## [Supplied data]

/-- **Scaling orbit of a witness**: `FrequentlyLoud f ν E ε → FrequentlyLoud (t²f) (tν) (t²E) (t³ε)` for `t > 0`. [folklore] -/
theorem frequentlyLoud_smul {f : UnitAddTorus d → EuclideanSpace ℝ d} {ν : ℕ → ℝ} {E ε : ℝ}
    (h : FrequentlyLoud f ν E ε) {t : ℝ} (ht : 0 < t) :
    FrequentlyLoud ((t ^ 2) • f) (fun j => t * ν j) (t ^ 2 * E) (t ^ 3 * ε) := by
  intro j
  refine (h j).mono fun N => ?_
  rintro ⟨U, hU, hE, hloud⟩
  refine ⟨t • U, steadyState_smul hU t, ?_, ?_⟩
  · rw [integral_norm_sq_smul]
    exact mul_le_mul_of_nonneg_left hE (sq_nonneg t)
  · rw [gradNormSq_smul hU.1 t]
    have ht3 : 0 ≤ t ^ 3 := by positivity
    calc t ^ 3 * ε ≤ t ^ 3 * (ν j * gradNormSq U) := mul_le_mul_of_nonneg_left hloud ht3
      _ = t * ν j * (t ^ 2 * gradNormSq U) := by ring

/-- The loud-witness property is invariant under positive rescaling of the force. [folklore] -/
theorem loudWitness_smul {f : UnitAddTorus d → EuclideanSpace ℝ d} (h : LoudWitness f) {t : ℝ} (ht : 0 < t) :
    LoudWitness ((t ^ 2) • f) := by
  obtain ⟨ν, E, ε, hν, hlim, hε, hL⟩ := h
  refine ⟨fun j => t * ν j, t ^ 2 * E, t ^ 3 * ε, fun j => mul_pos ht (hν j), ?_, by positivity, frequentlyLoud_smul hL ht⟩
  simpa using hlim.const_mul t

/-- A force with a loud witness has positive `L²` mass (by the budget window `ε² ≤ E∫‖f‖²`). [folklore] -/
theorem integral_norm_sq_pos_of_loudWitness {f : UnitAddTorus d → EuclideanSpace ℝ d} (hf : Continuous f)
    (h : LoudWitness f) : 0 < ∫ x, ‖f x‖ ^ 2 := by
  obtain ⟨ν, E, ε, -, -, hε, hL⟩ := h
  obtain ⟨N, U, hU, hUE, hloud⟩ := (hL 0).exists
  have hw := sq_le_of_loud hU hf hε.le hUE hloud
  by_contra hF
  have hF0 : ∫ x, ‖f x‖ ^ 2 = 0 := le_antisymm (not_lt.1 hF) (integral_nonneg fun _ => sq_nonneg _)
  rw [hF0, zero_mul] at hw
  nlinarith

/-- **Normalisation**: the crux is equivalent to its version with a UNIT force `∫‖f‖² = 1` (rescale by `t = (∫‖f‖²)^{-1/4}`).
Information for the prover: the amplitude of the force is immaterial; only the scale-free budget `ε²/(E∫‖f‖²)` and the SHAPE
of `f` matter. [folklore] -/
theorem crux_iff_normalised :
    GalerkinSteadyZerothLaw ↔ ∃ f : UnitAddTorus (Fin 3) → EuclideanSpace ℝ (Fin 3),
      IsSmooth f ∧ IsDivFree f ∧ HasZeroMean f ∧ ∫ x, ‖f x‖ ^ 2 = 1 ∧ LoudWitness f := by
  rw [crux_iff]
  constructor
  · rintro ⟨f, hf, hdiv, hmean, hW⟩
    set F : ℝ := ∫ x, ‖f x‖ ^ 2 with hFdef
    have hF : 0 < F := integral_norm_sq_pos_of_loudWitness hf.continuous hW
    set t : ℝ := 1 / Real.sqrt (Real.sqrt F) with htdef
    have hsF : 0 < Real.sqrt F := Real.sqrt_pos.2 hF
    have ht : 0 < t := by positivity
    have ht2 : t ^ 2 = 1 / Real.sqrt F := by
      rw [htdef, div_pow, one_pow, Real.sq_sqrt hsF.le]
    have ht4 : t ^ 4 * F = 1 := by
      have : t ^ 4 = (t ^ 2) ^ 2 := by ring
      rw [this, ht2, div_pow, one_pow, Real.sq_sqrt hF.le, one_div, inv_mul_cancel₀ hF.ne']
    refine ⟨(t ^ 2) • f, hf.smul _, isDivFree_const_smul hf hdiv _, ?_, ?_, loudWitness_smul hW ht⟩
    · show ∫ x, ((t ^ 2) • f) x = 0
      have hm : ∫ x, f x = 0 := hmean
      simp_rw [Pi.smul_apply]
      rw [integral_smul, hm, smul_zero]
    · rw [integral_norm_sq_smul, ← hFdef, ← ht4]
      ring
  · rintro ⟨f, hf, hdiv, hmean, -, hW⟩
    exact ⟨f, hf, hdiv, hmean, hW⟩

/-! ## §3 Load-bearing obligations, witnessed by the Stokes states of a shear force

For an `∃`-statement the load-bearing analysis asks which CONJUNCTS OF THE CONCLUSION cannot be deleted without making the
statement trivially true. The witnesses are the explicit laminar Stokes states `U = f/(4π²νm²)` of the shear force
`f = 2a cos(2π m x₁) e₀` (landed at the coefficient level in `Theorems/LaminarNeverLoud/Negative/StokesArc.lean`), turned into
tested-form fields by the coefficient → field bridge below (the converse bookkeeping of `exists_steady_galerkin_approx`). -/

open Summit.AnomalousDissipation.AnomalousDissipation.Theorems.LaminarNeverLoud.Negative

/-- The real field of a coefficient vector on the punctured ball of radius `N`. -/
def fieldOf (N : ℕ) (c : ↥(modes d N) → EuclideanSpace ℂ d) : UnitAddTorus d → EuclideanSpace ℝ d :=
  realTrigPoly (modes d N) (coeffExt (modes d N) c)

## [Assigned task]
Output the records above precisely.

## [Written reply]
/-- **Scaling orbit of a witness**: `FrequentlyLoud f ν E ε → FrequentlyLoud (t²f) (tν) (t²E) (t³ε)` for `t > 0`. [folklore] -/
theorem frequentlyLoud_smul {f : UnitAddTorus d → EuclideanSpace ℝ d} {ν : ℕ → ℝ} {E ε : ℝ}
    (h : FrequentlyLoud f ν E ε) {t : ℝ} (ht : 0 < t) :
    FrequentlyLoud ((t ^ 2) • f) (fun j => t * ν j) (t ^ 2 * E) (t ^ 3 * ε) := by
  intro j
  refine (h j).mono fun N => ?_
  rintro ⟨U, hU, hE, hloud⟩
  refine ⟨t • U, steadyState_smul hU t, ?_, ?_⟩
  · rw [integral_norm_sq_smul]
    exact mul_le_mul_of_nonneg_left hE (sq_nonneg t)
  · rw [gradNormSq_smul hU.1 t]
    have ht3 : 0 ≤ t ^ 3 := by positivity
    calc t ^ 3 * ε ≤ t ^ 3 * (ν j * gradNormSq U) := mul_le_mul_of_nonneg_left hloud ht3
      _ = t * ν j * (t ^ 2 * gradNormSq U) := by ring

/-- The loud-witness property is invariant under positive rescaling of the force. [folklore] -/
theorem loudWitness_smul {f : UnitAddTorus d → EuclideanSpace ℝ d} (h : LoudWitness f) {t : ℝ} (ht : 0 < t) :
    LoudWitness ((t ^ 2) • f) := by
  obtain ⟨ν, E, ε, hν, hlim, hε, hL⟩ := h
  refine ⟨fun j => t * ν j, t ^ 2 * E, t ^ 3 * ε, fun j => mul_pos ht (hν j), ?_, by positivity, frequentlyLoud_smul hL ht⟩
  simpa using hlim.const_mul t

/-- A force with a loud witness has positive `L²` mass (by the budget window `ε² ≤ E∫‖f‖²`). [folklore] -/
theorem integral_norm_sq_pos_of_loudWitness {f : UnitAddTorus d → EuclideanSpace ℝ d} (hf : Continuous f)
    (h : LoudWitness f) : 0 < ∫ x, ‖f x‖ ^ 2 := by
  obtain ⟨ν, E, ε, -, -, hε, hL⟩ := h
  obtain ⟨N, U, hU, hUE, hloud⟩ := (hL 0).exists
  have hw := sq_le_of_loud hU hf hε.le hUE hloud
  by_contra hF
  have hF0 : ∫ x, ‖f x‖ ^ 2 = 0 := le_antisymm (not_lt.1 hF) (integral_nonneg fun _ => sq_nonneg _)
  rw [hF0, zero_mul] at hw
  nlinarith

/-- **Normalisation**: the crux is equivalent to its version with a UNIT force `∫‖f‖² = 1` (rescale by `t = (∫‖f‖²)^{-1/4}`).
Information for the prover: the amplitude of the force is immaterial; only the scale-free budget `ε²/(E∫‖f‖²)` and the SHAPE
of `f` matter. [folklore] -/
theorem crux_iff_normalised :
    GalerkinSteadyZerothLaw ↔ ∃ f : UnitAddTorus (Fin 3) → EuclideanSpace ℝ (Fin 3),
      IsSmooth f ∧ IsDivFree f ∧ HasZeroMean f ∧ ∫ x, ‖f x‖ ^ 2 = 1 ∧ LoudWitness f := by
  rw [crux_iff]
  constructor
  · rintro ⟨f, hf, hdiv, hmean, hW⟩
    set F : ℝ := ∫ x, ‖f x‖ ^ 2 with hFdef
    have hF : 0 < F := integral_norm_sq_pos_of_loudWitness hf.continuous hW
    set t : ℝ := 1 / Real.sqrt (Real.sqrt F) with htdef
    have hsF : 0 < Real.sqrt F := Real.sqrt_pos.2 hF
    have ht : 0 < t := by positivity
    have ht2 : t ^ 2 = 1 / Real.sqrt F := by
      rw [htdef, div_pow, one_pow, Real.sq_sqrt hsF.le]
    have ht4 : t ^ 4 * F = 1 := by
      have : t ^ 4 = (t ^ 2) ^ 2 := by ring
      rw [this, ht2, div_pow, one_pow, Real.sq_sqrt hF.le, one_div, inv_mul_cancel₀ hF.ne']
    refine ⟨(t ^ 2) • f, hf.smul _, isDivFree_const_smul hf hdiv _, ?_, ?_, loudWitness_smul hW ht⟩
    · show ∫ x, ((t ^ 2) • f) x = 0
      have hm : ∫ x, f x = 0 := hmean
      simp_rw [Pi.smul_apply]
      rw [integral_smul, hm, smul_zero]
    · rw [integral_norm_sq_smul, ← hFdef, ← ht4]
      ring
  · rintro ⟨f, hf, hdiv, hmean, -, hW⟩
    exact ⟨f, hf, hdiv, hmean, hW⟩

/-! ## §3 Load-bearing obligations, witnessed by the Stokes states of a shear force

For an `∃`-statement the load-bearing analysis asks which CONJUNCTS OF THE CONCLUSION cannot be deleted without making the
statement trivially true. The witnesses are the explicit laminar Stokes states `U = f/(4π²νm²)` of the shear force
`f = 2a cos(2π m x₁) e₀` (landed at the coefficient level in `Theorems/LaminarNeverLoud/Negative/StokesArc.lean`), turned into
tested-form fields by the coefficient → field bridge below (the converse bookkeeping of `exists_steady_galerkin_approx`). -/

open Summit.AnomalousDissipation.AnomalousDissipation.Theorems.LaminarNeverLoud.Negative

/-- The real field of a coefficient vector on the punctured ball of radius `N`. -/
def fieldOf (N : ℕ) (c : ↥(modes d N) → EuclideanSpace ℂ d) : UnitAddTorus d → EuclideanSpace ℝ d :=
  realTrigPoly (modes d N) (coeffExt (modes d N) c)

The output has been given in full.